You should list the columns explicitly (instead of using t1.*, t2.* in the outer query). I think SAS only includes person and visit once in the resulting dataset.
EDIT:
Note: the above produces separate values for the key columns. This is easy enough to fix:
select coalesce(t1.person, t2.person) as person,
coalesce(t1.key, t2.key) as key,
t1.code1, t1.type1, t2.code2, t2.type2
from (select t1.*,
row_number() over (partition by person, visit order by ??) as seqnum
from t1
) t1 full outer join
(select t2.*,
row_number() over (partition by person, visit order by ??) as seqnum
from t2
) t2
on t1.person = t2.person and t1.visit = t2.visit and
t1.seqnum = t2.seqnum;
That fixes the columns issue.

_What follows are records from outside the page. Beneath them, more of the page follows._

/-- **THE SEMISIMPLE EDGE: `S5 ⟸ CRD ∧ P(i) ∧ SSM ∧ IWD-A ∧ IWD-B1a ∧ IWD-B1b ∧ IWD-B2`.**  As `iwahoriDictionary_of_host`, with the
full local–global compatibility L∤R (18084) replaced by its Weil-group half SSM = `RootDecomp1.SemisimpleMatchingOneDatum` (23600: a
Frobenius-semisimple `S ∈ rec_v(π_v)` with the traces of `ι WD_v(ρ')` at the exceptional places); at the Satake-compatible places only TREE
THEOREMS are used (Flath existence from Harish-Chandra finiteness, `hasLocalComponentAt_spherical_of_hasSatakeParamAt_holds`, `iwahoriGL ≤ GL_n(𝒪_v)`).  The monodromy half of L∤R is not needed: where
S5 asks about monodromy (`q_v`-pairs) the Galois side supplies it (§A, §D), and where both monodromies vanish the trace identity upgrades to
full compatibility at `v` by Brauer–Nesbitt.  [new] -/
theorem iwahoriDictionary_of_ssHost (hCRD : CanonicalReciprocityData) (hP : PadicMemberCompatibility)
    (hSSM : Summit.Langlands.Langlands.Theses.RootDecomp1.SemisimpleMatchingOneDatum)
    (hA : IwahoriFixedOfInertiaTrivialParameter) (hB1a : SphericalOfUnramifiedParameter)
    (hB1b : UnramifiedOfSphericalLocalComponent) (hB2 : SatakeOfSphericalLocalGlobal) : IwahoriDictionary := by
  intro K _ _ n hcpt hn π hL ℓ _ ι ρ' hirr hcompat v hvℓ hunip
  by_cases hsat : Summit.Langlands.SatakeFrobCompatibleAt ι π.1 ρ' v
  · -- a Satake-compatible place: local component by Flath, spherical vector by the tree, Iwahori ≤ GL_n(𝒪_v)
    refine ⟨?_, Or.inl hsat⟩
    obtain ⟨α, hα, -, -⟩ := hsat
    -- Flath existence of the local component is a TREE THEOREM: Borel–Jacquet admissibility (Harish-Chandra finiteness, proved) + `exists_hasLocalComponentAt_of_isAdmissible`
    obtain ⟨πv, hloc⟩ := AutomorphicRepData.exists_hasLocalComponentAt_of_isAdmissible (automorphicRep_isAdmissible_holds hcpt) π.1 v
    obtain ⟨x, hx0, hx⟩ := AutomorphicRepData.hasLocalComponentAt_spherical_of_hasSatakeParamAt_holds π.1 v α πv hα hloc
    exact ⟨πv, hloc, x, hx0, fun g hg =>
      hx g ((mem_range_map_adicCompletionIntegers_iff_mem_glInt n v g).2 (iwahoriGL_le_glInt n _ hg))⟩
  -- an exceptional place: the semisimple matching partner `S`
  have hgeom : (∀ᶠ w : HeightOneSpectrum (NumberField.RingOfIntegers K) in Filter.cofinite, ρ'.IsUnramifiedAt w) ∧
      ∀ (w : HeightOneSpectrum (NumberField.RingOfIntegers K)) (hw : ((ℓ : ℕ) : NumberField.RingOfIntegers K) ∈ w.asIdeal),
        (Literature.NumberTheory.PAdicHodge.fontainePstAdicCompletion w ℓ hw).IsDeRhamFramed (ρ'.toLocal w) :=
    ⟨hcompat.mono fun w hw => by
        obtain ⟨α, -, hur, -⟩ := hw
        exact hur,
     fun w hw => (hP K n hcpt hn π hL ℓ ι ρ' hirr hcompat w hw).1⟩
  obtain ⟨Rec, hRec⟩ := hSSM K (hCRD K)
  obtain ⟨πv, W, Wℂ, S, hS, hloc, hWD, htrans, hcl, htr⟩ := hRec n hcpt hn π hL ℓ ι ρ' hirr hgeom hcompat v hvℓ hsat
  have hunipW := weil_inertia_unipotent ρ' v hunip
  have hI : WeilGroup.IsUnramifiedRep W.ρ := wd_inertia_eq_one _ W hWD hunipW
  have hIℂ : WeilGroup.IsUnramifiedRep Wℂ.ρ := htrans.isUnramifiedRep hI
  -- Frobenius-semisimplify `Wℂ` and compare with `S` by traces (Brauer–Nesbitt)
  obtain ⟨rss, hss⟩ := WeilDeligneRep.exists_isFrobSemisimplificationOf Wℂ
  have htr' : ∀ x : WeilGroup (v.adicCompletion K),
      LinearMap.trace ℂ (Fin n → ℂ) (rss.ρ x) = LinearMap.trace ℂ (Fin n → ℂ) (S.ρ x) := by
    intro x
    obtain ⟨nn, hnn, -, hx⟩ := (hss.2.2 x).2
    rw [← htr x, hx, map_add, (LinearMap.isNilpotent_trace_of_isNilpotent hnn).eq_zero, add_zero]
  obtain ⟨e⟩ := WeilDeligneRep.nonempty_equiv_of_isFrobSemisimple_of_trace_eq hss.isFrobSemisimple hS htr'
  have hIss : WeilGroup.IsUnramifiedRep rss.ρ := fun u hu => (hss.2.1 u hu).trans (hIℂ u hu)
  have hIS : WeilGroup.IsUnramifiedRep S.ρ := by
    intro u hu
    have h := Representation.Equiv.conj_apply_self u e
    rw [hIss u hu, Module.End.one_eq_id, LinearEquiv.conj_id] at h
    rw [Module.End.one_eq_id]
    exact h.symm
  refine ⟨⟨πv, hloc, hA K Rec n hcpt π v πv S hS hloc hIS hcl.symm⟩, Or.inr ?_⟩
  intro 𝔓 h𝔓 σ hσ
  by_cases hNW : W.N = 0
  · by_cases hNS : S.N = 0
    · -- both monodromies vanish: full compatibility at `v`, hence Satake compatibility — the place was not exceptional
      exfalso
      have hrssN : rss.N = 0 := hss.1.trans (htrans.N_eq_zero hNW)
      have hEq : rss.IsEquivalent S := ⟨⟨e, by rw [hrssN, hNS, LinearMap.comp_zero, LinearMap.zero_comp]⟩⟩
      have hpst : Wℂ.HasFrobSemisimpleClass ((Rec.llc v).recGL n (IrrClass.mk πv)) :=
        ⟨rss, hss, by rw [← hcl]; exact Quotient.sound hEq⟩
      have hLGC : Summit.Langlands.LocalGlobalCompatibleAt Rec ι π.1 ρ' v :=
        ⟨πv, W, Wℂ, hloc, fun _ => hWD, fun hv => absurd hv hvℓ, htrans, hpst⟩
      have hsph := hB1a K Rec n hcpt π v πv S hS hloc hNS hIS hcl.symm
      have hπv : π.1.IsUnramifiedAt v := hB1b K n hcpt π v πv hloc hsph
      exact hsat (hB2 n hn K Rec hcpt π ℓ ι ρ' v hvℓ hπv hLGC)
    · -- `N(WD) = 0 ≠ N_S`: the `q_v`-pair of `S` is a pair of roots of `charpoly ρ'(σ)`
      obtain ⟨w, hw1, hchar⟩ := charpoly_frob_eq_charpoly_weil ρ' v W hWD hI h𝔓 hσ
      obtain ⟨a, b, hab, hq⟩ := qpair_of_complex_partner ι W Wℂ rss S htrans hss e hNS hw1
      exact ⟨a, b, by rw [hchar]; exact hab, hq⟩
  · exact qpair_of_N_ne_zero ρ' v W hWD hNW hI h𝔓 hσ
include hcen hexp he₀ hf₀ hh₁ ht hl in
open scoped IsMulCommutative in

/-- **The descent relations.** In a central extension `π : E → SL₂(ℤ/p^e)` (`p ≥ 5`, `e ≥ 2`, kernel central of
exponent `p`), with `t, l` over `T̄, L̄`, `d` over the torus `diag(2, 2⁻¹)` (`d t d⁻¹ ≡ t⁴`, `d l d⁻¹ ≡ l^b`,
`4b = 1`), `e₀ = t^{p^{e-1}}`, `f₀ = l^{p^{e-1}}`, `h₁ = t f₀ t⁻¹ f₀⁻¹ e₀`: the three generators have order `p`,
and `t^{±1}`, `l^{±1}` conjugate them EXACTLY by the `𝔰𝔩₂`-table (`t h₁ t⁻¹ = h₁ e₀⁻²`, `l e₀ l⁻¹ = e₀ h₁⁻¹
f₀⁻¹`, `l h₁ l⁻¹ = h₁ f₀²`, …) — no kernel constants survive.  Proof: transport to the additive group of the
(abelian, `comm_of_layer`) layer preimage and apply
`SL2DescentLinear.torsion`/`t_h`/`l_e`/`l_h`/`t_symm`/`l_symm`; the torus kills the `T̄`-constant, `S̄ =
T̄⁻¹L̄T̄⁻¹` the `L̄`-constant. [cite: Beyl1986, Theorem (M(SL(2,ℤ/m)) = 0 for 4 ∤ m), p-primary part] -/
theorem descent_relations [Fact p.Prime] (hp5 : 5 ≤ p) (he : 2 ≤ e) {d : E} {b : ℕ}
    (hdt : π (d * t * d⁻¹) = π (t ^ 4)) (hdl : π (d * l * d⁻¹) = π (l ^ b))
    (hb : (4 : ZMod (p ^ e)) * (b : ZMod (p ^ e)) = 1) :
    (e₀ ^ p = 1 ∧ h₁ ^ p = 1 ∧ f₀ ^ p = 1) ∧
    t * h₁ * t⁻¹ = h₁ * e₀⁻¹ * e₀⁻¹ ∧ l * e₀ * l⁻¹ = e₀ * h₁⁻¹ * f₀⁻¹ ∧ l * h₁ * l⁻¹ = h₁ * f₀ * f₀ ∧
    (t⁻¹ * h₁ * t = h₁ * e₀ * e₀ ∧ t⁻¹ * f₀ * t = f₀ * h₁⁻¹ * e₀⁻¹) ∧
    (l⁻¹ * h₁ * l = h₁ * f₀⁻¹ * f₀⁻¹ ∧ l⁻¹ * e₀ * l = e₀ * h₁ * f₀⁻¹) := by
  have hp : p.Prime := Fact.out
  have hp2 : p ≠ 2 := by omega
  have hp3 : p ≠ 3 := by omega
  have hϖ := SL2TopLayer.varpi_mul_varpi p e he
  have hpϖ := SL2TopLayer.natCast_mul_varpi p e (by omega : 1 ≤ e)
  have hE := coe_map_e₀' he₀ ht
  have hF := coe_map_f₀' hf₀ hl
  have hH := coe_map_h₁' he₀ hf₀ hh₁ ht hl he
  -- the layer preimage
  set A : Subgroup E := ((Matrix.SpecialLinearGroup.map
    (ZMod.castHom (pow_dvd_pow p (Nat.sub_le e 1)) (ZMod (p ^ (e - 1))))).comp π).ker with hAdef
  have memA : ∀ x : E, x ∈ A ↔ Matrix.SpecialLinearGroup.map
      (ZMod.castHom (pow_dvd_pow p (Nat.sub_le e 1)) (ZMod (p ^ (e - 1)))) (π x) = 1 := fun x ↦ by
    rw [hAdef, MonoidHom.mem_ker, MonoidHom.comp_apply]
  haveI : A.Normal := by rw [hAdef]; infer_instance
  have hA : ∀ x ∈ A, ∀ y ∈ A, x * y = y * x := fun x hx y hy ↦
    comm_of_layer hcen hexp he₀ hf₀ hh₁ ht hl he hp2 ((memA x).mp hx) ((memA y).mp hy)
  haveI : IsMulCommutative A := ⟨⟨fun a b ↦ Subtype.ext (hA _ a.2 _ b.2)⟩⟩
  have heA : e₀ ∈ A := (memA _).mpr (layer_e₀ he₀ ht)
  have hfA : f₀ ∈ A := (memA _).mpr (layer_f₀ hf₀ hl)
  have hhA : h₁ ∈ A := (memA _).mpr (layer_h₁ he₀ hf₀ hh₁ ht hl he)
  have hzA : ∀ z : E, π z = 1 → z ∈ A := fun z hz ↦ (memA _).mpr (by rw [hz, map_one])
  -- additive model
  let ψ : E → (Additive A ≃+ Additive A) := fun g ↦ MulEquiv.toAdditive (MulAut.conjNormal g)
  have hψ : ∀ (g : E) (a : A), ((Additive.toMul (ψ g (Additive.ofMul a)) : A) : E) = g * a * g⁻¹ :=
    fun g a ↦ MulAut.conjNormal_apply g a
  have hcomp : ∀ (g g' : E) (v : Additive A), ψ (g * g') v = ψ g (ψ g' v) := by
    intro g g' v
    show MulEquiv.toAdditive (MulAut.conjNormal (g * g')) v = _
    rw [map_mul]; rfl
  have hsymm : ∀ (g : E) (v : Additive A), (ψ g).symm v = ψ g⁻¹ v := by
    intro g v
    show (MulEquiv.toAdditive (MulAut.conjNormal g)).symm v = MulEquiv.toAdditive (MulAut.conjNormal g⁻¹) v
    rw [map_inv]; rfl
  let eV : Additive A := Additive.ofMul ⟨e₀, heA⟩
  let hV : Additive A := Additive.ofMul ⟨h₁, hhA⟩
  let fV : Additive A := Additive.ofMul ⟨f₀, hfA⟩
  let Z : AddSubgroup (Additive A) := (Subgroup.toAddSubgroup ((π.comp A.subtype).ker))
  have memZ : ∀ v : Additive A, v ∈ Z ↔ π ((Additive.toMul v : A) : E) = 1 := fun v ↦ by
    show Additive.toMul v ∈ (π.comp A.subtype).ker ↔ _
    rw [MonoidHom.mem_ker, MonoidHom.comp_apply, Subgroup.coe_subtype]
  -- a criterion for equalities in the additive model
  have crit : ∀ (v w : Additive A), ((Additive.toMul v : A) : E) = ((Additive.toMul w : A) : E) → v = w :=
    fun v w h ↦ Additive.toMul.injective (Subtype.ext h)
  have coe_e : ((Additive.toMul eV : A) : E) = e₀ := rfl
  have coe_h : ((Additive.toMul hV : A) : E) = h₁ := rfl
  have coe_f : ((Additive.toMul fV : A) : E) = f₀ := rfl
  -- (Z) facts
  have pZ : ∀ v ∈ Z, p • v = 0 := fun v hv ↦ crit _ _ (by
    rw [toMul_nsmul, Subgroup.coe_pow, toMul_zero, Subgroup.coe_one]; exact hexp _ ((memZ v).mp hv))
  have fixall : ∀ (g : E), π g = 1 → ∀ v : Additive A, ψ g v = v := fun g hg v ↦ crit _ _ (by
    rw [show v = Additive.ofMul (Additive.toMul v) from rfl, hψ]
    rw [toMul_ofMul, ← hcen g hg, mul_inv_cancel_right])
  have fixg : ∀ (g : E), ∀ v ∈ Z, ψ g v = v := fun g v hv ↦ crit _ _ (by
    rw [show v = Additive.ofMul (Additive.toMul v) from rfl, hψ, toMul_ofMul,
      hcen _ ((memZ v).mp hv) g, mul_inv_cancel_right])
  -- p-th powers are central
  have pe : p • eV ∈ Z := (memZ _).mpr (by
    rw [toMul_nsmul, Subgroup.coe_pow, coe_e, map_pow]; exact SL2TopLayer.eBar_pow_p _ p hpϖ _ hE)
  have pf : p • fV ∈ Z := (memZ _).mpr (by
    rw [toMul_nsmul, Subgroup.coe_pow, coe_f, map_pow]; exact SL2TopLayer.fBar_pow_p _ p hpϖ _ hF)
  have ph : p • hV ∈ Z := (memZ _).mpr (by
    rw [toMul_nsmul, Subgroup.coe_pow, coe_h, map_pow]; exact SL2TopLayer.hBar_pow_p _ p hϖ hpϖ _ hH)
  -- t-relations
  have te : ψ t eV = eV := crit _ _ (by rw [hψ]; change t * e₀ * t⁻¹ = e₀; rw [he₀]; group)
  have tf : ψ t fV = hV - eV + fV := crit _ _ (by
    rw [hψ, toMul_add, toMul_sub, Subgroup.coe_mul, Subgroup.coe_div, coe_e, coe_h, coe_f]
    change t * f₀ * t⁻¹ = _
    rw [hh₁]; simp only [div_eq_mul_inv]; group)
  have th : ψ t hV - (hV - 2 • eV) ∈ Z := (memZ _).mpr (by
    rw [toMul_sub, toMul_sub, toMul_nsmul, Subgroup.coe_div, Subgroup.coe_div, Subgroup.coe_pow, hψ,
      coe_e, coe_h]
    change π (t * h₁ * t⁻¹ / (h₁ / e₀ ^ 2)) = 1
    rw [map_div, map_div, map_mul, map_mul, map_inv, map_pow,
      SL2TopLayer.tBar_conj_hBar _ (π t) (π e₀) (π h₁) hϖ ht hE hH]
    simp only [div_eq_mul_inv]; group)
  -- the element s = t⁻¹ l t⁻¹
  set sE : E := t⁻¹ * l * t⁻¹ with hsE
  have hst : π (sE * t * sE⁻¹) = π l⁻¹ := by
    simp only [hsE, map_mul, map_inv]
    exact SL2TopLayer.sBar_conj_tBar (π t) (π l) ht hl
  have hsl : π (sE * l * sE⁻¹) = π t⁻¹ := by
    simp only [hsE, map_mul, map_inv]
    exact SL2TopLayer.sBar_conj_lBar (π t) (π l) ht hl
  obtain ⟨ζt, hζt, hstζ⟩ := exists_eq_mul_of_map_eq hst
  obtain ⟨ζl, hζl, hslζ⟩ := exists_eq_mul_of_map_eq hsl
  have se : ψ sE eV = -fV := crit _ _ (by
    rw [hψ, toMul_neg, Subgroup.coe_inv, coe_f]
    change sE * e₀ * sE⁻¹ = f₀⁻¹
    rw [he₀, hf₀, conj_pow_eq hcen hexp he hζt hstζ, inv_pow])
  have sf : ψ sE fV = -eV := crit _ _ (by
    rw [hψ, toMul_neg, Subgroup.coe_inv, coe_e]
    change sE * f₀ * sE⁻¹ = e₀⁻¹
    rw [he₀, hf₀, conj_pow_eq hcen hexp he hζl hslζ, inv_pow])
  have hs : ∀ v, ψ sE v = (ψ t).symm (ψ l ((ψ t).symm v)) := fun v ↦ by
    simp only [hsymm]
    rw [← hcomp, ← hcomp, hsE, mul_assoc]
  have hl' : ∀ v, ψ l v = ψ t (ψ sE (ψ t v)) := fun v ↦ by
    rw [← hcomp, ← hcomp, hsE]
    congr 2; group
  -- the torus element d
  obtain ⟨ζd, hζd, hdtζ⟩ := exists_eq_mul_of_map_eq hdt
  obtain ⟨ζd', hζd', hdlζ⟩ := exists_eq_mul_of_map_eq hdl
  have de : ψ d eV = 4 • eV := crit _ _ (by
    rw [hψ, toMul_nsmul, Subgroup.coe_pow, coe_e]
    change d * e₀ * d⁻¹ = e₀ ^ 4
    rw [he₀, conj_pow_eq hcen hexp he hζd hdtζ, ← pow_mul, ← pow_mul, mul_comm])
  have df : ψ d fV = b • fV := crit _ _ (by
    rw [hψ, toMul_nsmul, Subgroup.coe_pow, coe_f]
    change d * f₀ * d⁻¹ = f₀ ^ b
    rw [hf₀, conj_pow_eq hcen hexp he hζd' hdlζ, ← pow_mul, ← pow_mul, mul_comm])
  have hbk : 4 * b = (4 * b / p ^ e * p ^ (e - 1)) * p + 1 := by
    haveI : NeZero (p ^ e) := ⟨pow_ne_zero _ hp.ne_zero⟩
    have h1 : ((4 * b : ℕ) : ZMod (p ^ e)) = ((1 : ℕ) : ZMod (p ^ e)) := by push_cast; exact hb
    rw [ZMod.natCast_eq_natCast_iff'] at h1
    have hpe : 1 < p ^ e := Nat.one_lt_pow (by omega) hp.one_lt
    rw [Nat.mod_eq_of_lt hpe] at h1
    have h2 := Nat.div_add_mod (4 * b) (p ^ e)
    rw [h1] at h2
    obtain ⟨k, hk⟩ := Nat.exists_eq_add_of_le he
    have hpow : p ^ e = p ^ (e - 1) * p := by
      rw [hk, show 2 + k - 1 = 1 + k by omega, show 2 + k = (1 + k) + 1 by omega, pow_succ]
    rw [mul_assoc, ← hpow]
    linarith [h2]
  have dt : ∀ v, ψ d (ψ t v) = ψ t (ψ t (ψ t (ψ t (ψ d v)))) := fun v ↦ by
    have hdt' : d * t = t ^ 4 * ζd * d := by
      calc d * t = (d * t * d⁻¹) * d := by group
        _ = t ^ 4 * ζd * d := by rw [hdtζ]
    rw [← hcomp, hdt', hcomp, hcomp, fixall ζd hζd, show (4 : ℕ) = 1 + 1 + 1 + 1 from rfl, pow_succ,
      pow_succ, pow_succ, pow_one, hcomp, hcomp, hcomp]
  -- l-relations
  have lf : ψ l fV = fV := crit _ _ (by rw [hψ]; change l * f₀ * l⁻¹ = f₀; rw [hf₀]; group)
  have lh : ψ l hV - (hV + 2 • fV) ∈ Z := (memZ _).mpr (by
    rw [toMul_sub, toMul_add, toMul_nsmul, Subgroup.coe_div, Subgroup.coe_mul, Subgroup.coe_pow, hψ,
      coe_f, coe_h]
    change π (l * h₁ * l⁻¹ / (h₁ * f₀ ^ 2)) = 1
    rw [map_div, map_mul, map_mul, map_mul, map_inv, map_pow,
      SL2TopLayer.lBar_conj_hBar _ (π l) (π f₀) (π h₁) hϖ hl hF hH]
    simp only [div_eq_mul_inv]; group)
  -- apply the additive core
  have le := SL2DescentLinear.l_e (ψ t) (ψ l) (ψ sE) eV hV fV te tf se hl'
  obtain ⟨pe0, ph0, pf0⟩ := SL2DescentLinear.torsion hp hp2 (ψ t) (ψ l) eV hV fV Z pZ (fixg t) (fixg l)
    pe ph pf tf th le
  set z' := ψ t hV - (hV - 2 • eV) with hz'def
  have th_eq : ψ t hV = hV - 2 • eV + z' := by rw [hz'def]; abel
  have th' := SL2DescentLinear.t_h hp hp3 (ψ t) (ψ d) eV hV fV z' Z pZ (fixg t) (fixg d) th pe0 ph0 te tf
    th_eq de df hbk dt
  set z'' := ψ l hV - (hV + 2 • fV) with hz''def
  have lh_eq : ψ l hV = hV + 2 • fV + z'' := by rw [hz''def]; abel
  have lh' := SL2DescentLinear.l_h (ψ t) (ψ l) (ψ sE) eV hV fV z'' te tf th' lf le lh_eq sf hs
  obtain ⟨tse, tsh, tsf⟩ := SL2DescentLinear.t_symm (ψ t) eV hV fV te tf th'
  obtain ⟨lsf, lsh, lse⟩ := SL2DescentLinear.l_symm (ψ l) eV hV fV lf le lh'
  -- translate back
  have back : ∀ {v w : Additive A}, v = w → ((Additive.toMul v : A) : E) = ((Additive.toMul w : A) : E) :=
    fun h ↦ by rw [h]
  refine ⟨⟨?_, ?_, ?_⟩, ?_, ?_, ?_, ⟨?_, ?_⟩, ⟨?_, ?_⟩⟩
  · have := back pe0
    rwa [toMul_nsmul, Subgroup.coe_pow, coe_e, toMul_zero, Subgroup.coe_one] at this
  · have := back ph0
    rwa [toMul_nsmul, Subgroup.coe_pow, coe_h, toMul_zero, Subgroup.coe_one] at this
  · have := back pf0
    rwa [toMul_nsmul, Subgroup.coe_pow, coe_f, toMul_zero, Subgroup.coe_one] at this
  · have := back th'
    rw [hψ, toMul_sub, toMul_nsmul, Subgroup.coe_div, Subgroup.coe_pow, coe_h, coe_e] at this
    change t * h₁ * t⁻¹ = _ at this
    rw [this]; simp only [div_eq_mul_inv]; group
  · have := back le
    rw [hψ, toMul_sub, toMul_sub, Subgroup.coe_div, Subgroup.coe_div, coe_h, coe_e, coe_f] at this
    change l * e₀ * l⁻¹ = _ at this
    rw [this]; simp only [div_eq_mul_inv]
  · have := back lh'
    rw [hψ, toMul_add, toMul_nsmul, Subgroup.coe_mul, Subgroup.coe_pow, coe_h, coe_f] at this
    change l * h₁ * l⁻¹ = _ at this
    rw [this, sq, ← mul_assoc]
  · have := back tsh
    rw [hsymm, hψ, toMul_add, toMul_nsmul, Subgroup.coe_mul, Subgroup.coe_pow, coe_h, coe_e] at this
    change t⁻¹ * h₁ * t⁻¹⁻¹ = _ at this
    rw [inv_inv] at this
    rw [this, sq, ← mul_assoc]
  · have := back tsf
    rw [hsymm, hψ, toMul_sub, toMul_sub, Subgroup.coe_div, Subgroup.coe_div, coe_h, coe_e, coe_f] at this
    change t⁻¹ * f₀ * t⁻¹⁻¹ = _ at this
    rw [inv_inv] at this
    rw [this]; simp only [div_eq_mul_inv]
  · have := back lsh
    rw [hsymm, hψ, toMul_sub, toMul_nsmul, Subgroup.coe_div, Subgroup.coe_pow, coe_h, coe_f] at this
    change l⁻¹ * h₁ * l⁻¹⁻¹ = _ at this
    rw [inv_inv] at this
    rw [this]; simp only [div_eq_mul_inv]; group
  · have := back lse
    rw [hsymm, hψ, toMul_sub, toMul_add, Subgroup.coe_div, Subgroup.coe_mul, coe_h, coe_e, coe_f] at this
    change l⁻¹ * e₀ * l⁻¹⁻¹ = _ at this
    rw [inv_inv] at this
    rw [this]; simp only [div_eq_mul_inv]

You can fix the copying issue by using first_value()/last_value() or by using a more complicated join condition:
select coalesce(t1.person, t2.person) as person,
coalesce(t1.visit, t2.visit) as visit,
t1.code1, t1.type1, t2.code2, t2.type2
from (select t1.*,
count(*) over (partition by person, visit) as cnt,
row_number() over (partition by person, visit order by ??) as seqnum
from t1
) t1 full outer join
(select t2.*,
count(*) over (partition by person, visit) as cnt,
row_number() over (partition by person, visit order by ??) as seqnum
from t2
) t2
on t1.person = t2.person and t1.visit = t2.visit and
(t1.seqnum = t2.seqnum or
(t1.cnt > t2.cnt and t1.seqnum > t2.seqnum and t2.seqnum = t2.cnt) or
(t2.cnt > t1.cnt and t2.seqnum > t1.seqnum and t1.seqnum = t1.cnt)
This implements the "keep the last row" logic in a single join. Probably for performance reasons, you would want to put this into separate left joins on the original logic.